/-!
# QUANT lane R8, T-DEC: the SINGLE-LAYER ASSEMBLY for the glued-piece slice — given LEMMA W, the pullback `Ψ` of every certificate is itself a price system
# of the first factor at the layer `J = max(j − r − k, largest cheap atom)`; hence `GluedLemmaW ⟹ GluedDominated'` at the trivial gate `a = 1`, and at
# `a < 1` modulo the zero's pair conditions at that layer (arm-1 gen 58, architect)

builds on p205010 (kernel theorem, internal audit signed; external expert review pending)

Support file (`--supports stmt-CriticalPhenomena-4575`), QUANT lane seat prim-quant-arm-1 (gen 58, architect); memo
`run/shared/lean/prim/quant/prim-quant-arm-1-g58/ARCH-G58.md` §2.  Theorems only; standard axioms, no sorries, no definitions.

THE ASSEMBLY (memo §2; census-2 g55's `sliceSingleLayer_of_midLemmas` transplanted).  Band frame of `GluedDominated'`; a certificate `(α, p)` of
`ν_a = gate_a(β ∗ t)` at `(y = ax, T = a(S+m), j)`; `Ψ = gluedPullback T q g j r k α p`.  Let `l*` maximise `Ψ` over the lows `l ≤ min(j,B)`, `2l < T₀ = aS`,
call `h` CHEAP if `−Ψ(h)·y < (1−y)·Ψ(l*)`, and let `J = max(j − r − k, largest cheap atom ≤ min(j,B))` (`gluedLayer_exists`).  Then (`gluedCertificate_of_lemmaW`):
* `β′ := −Ψ` on the `J`-non-lows `≤ B` is `≥ 0` — THE ABSORBER HALF `gluedPullback_nonpos` (every `h > J ≥ j−r−k` is a window atom, every other non-low has `2h ≥ T₀`);
* giants `v > j`: `gluedPullback_giant_usage`; giants `J < v ≤ j`: NOT cheap, so `Ψ(l) ≤ Ψ(l*) ≤ y/(1−y)·(−Ψ(v))`;
* mids with a HEAVY minimal gate: `gluedPullback_heavyPair_usage`; DEEP mids (`v + r + k ≤ j`): `gluedPullback_deepPair_usage` (no-giant closure);
* LIGHT WINDOW mids `j − r − k < v ≤ J`: then `J` is cheap, and LEMMA W (`gluedPullback_windowPair_usage_of_lemmaW`, `c = J`);
* rows: equality (`α′ := Ψ` on lows, except `α′(0) := max(e(0), Ψ(0))` when `a < 1`); tilt `λ = 0`; the gate row from `α′(0) ≥ e(0)` — which needs the ZERO'S
  PAIR CONDITIONS `e(0) ≤ usage(0,v)·(−Ψ(v))` at `J` as a hypothesis when `a < 1` (memo §5: true except in rare small cases, where only a tilt certifies).
* **`gluedDominated_one_of_lemmaW`**: at `a = 1` nothing is left — `GluedLemmaW →` the conclusion of `GluedDominated'` for every certificate at the trivial gate.
So the law-level R8 node's band is, at `a = 1`, EXACTLY LEMMA W; for `a < 1` the gate row remains (memo §5).

HONEST STATUS.  `GluedLemmaW`, `GluedDominated'`, the band, `SiblingStep`, `FarTreeRow` OPEN; RATE class (log\*) / honest sentence unchanged.  [this work].  Nothing here
is cited as a published result.  The gluing rows served [cite: KozmaNitzan2024, Conjecture 3 (p. 15)]; product measure [cite: Grimmett1999, §1.3 p. 10].
-/

noncomputable section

◆ **Task details**
An exact copy of the listing above is what is wanted.

◆ **Answer for this exercise**
/-!
# QUANT lane R8, T-DEC: the SINGLE-LAYER ASSEMBLY for the glued-piece slice — given LEMMA W, the pullback `Ψ` of every certificate is itself a price system
# of the first factor at the layer `J = max(j − r − k, largest cheap atom)`; hence `GluedLemmaW ⟹ GluedDominated'` at the trivial gate `a = 1`, and at
# `a < 1` modulo the zero's pair conditions at that layer (arm-1 gen 58, architect)

builds on p205010 (kernel theorem, internal audit signed; external expert review pending)

Support file (`--supports stmt-CriticalPhenomena-4575`), QUANT lane seat prim-quant-arm-1 (gen 58, architect); memo
`run/shared/lean/prim/quant/prim-quant-arm-1-g58/ARCH-G58.md` §2.  Theorems only; standard axioms, no sorries, no definitions.

THE ASSEMBLY (memo §2; census-2 g55's `sliceSingleLayer_of_midLemmas` transplanted).  Band frame of `GluedDominated'`; a certificate `(α, p)` of
`ν_a = gate_a(β ∗ t)` at `(y = ax, T = a(S+m), j)`; `Ψ = gluedPullback T q g j r k α p`.  Let `l*` maximise `Ψ` over the lows `l ≤ min(j,B)`, `2l < T₀ = aS`,
call `h` CHEAP if `−Ψ(h)·y < (1−y)·Ψ(l*)`, and let `J = max(j − r − k, largest cheap atom ≤ min(j,B))` (`gluedLayer_exists`).  Then (`gluedCertificate_of_lemmaW`):
* `β′ := −Ψ` on the `J`-non-lows `≤ B` is `≥ 0` — THE ABSORBER HALF `gluedPullback_nonpos` (every `h > J ≥ j−r−k` is a window atom, every other non-low has `2h ≥ T₀`);
* giants `v > j`: `gluedPullback_giant_usage`; giants `J < v ≤ j`: NOT cheap, so `Ψ(l) ≤ Ψ(l*) ≤ y/(1−y)·(−Ψ(v))`;
* mids with a HEAVY minimal gate: `gluedPullback_heavyPair_usage`; DEEP mids (`v + r + k ≤ j`): `gluedPullback_deepPair_usage` (no-giant closure);
* LIGHT WINDOW mids `j − r − k < v ≤ J`: then `J` is cheap, and LEMMA W (`gluedPullback_windowPair_usage_of_lemmaW`, `c = J`);
* rows: equality (`α′ := Ψ` on lows, except `α′(0) := max(e(0), Ψ(0))` when `a < 1`); tilt `λ = 0`; the gate row from `α′(0) ≥ e(0)` — which needs the ZERO'S
  PAIR CONDITIONS `e(0) ≤ usage(0,v)·(−Ψ(v))` at `J` as a hypothesis when `a < 1` (memo §5: true except in rare small cases, where only a tilt certifies).
* **`gluedDominated_one_of_lemmaW`**: at `a = 1` nothing is left — `GluedLemmaW →` the conclusion of `GluedDominated'` for every certificate at the trivial gate.
So the law-level R8 node's band is, at `a = 1`, EXACTLY LEMMA W; for `a < 1` the gate row remains (memo §5).

HONEST STATUS.  `GluedLemmaW`, `GluedDominated'`, the band, `SiblingStep`, `FarTreeRow` OPEN; RATE class (log\*) / honest sentence unchanged.  [this work].  Nothing here
is cited as a published result.  The gluing rows served [cite: KozmaNitzan2024, Conjecture 3 (p. 15)]; product measure [cite: Grimmett1999, §1.3 p. 10].
-/

noncomputable section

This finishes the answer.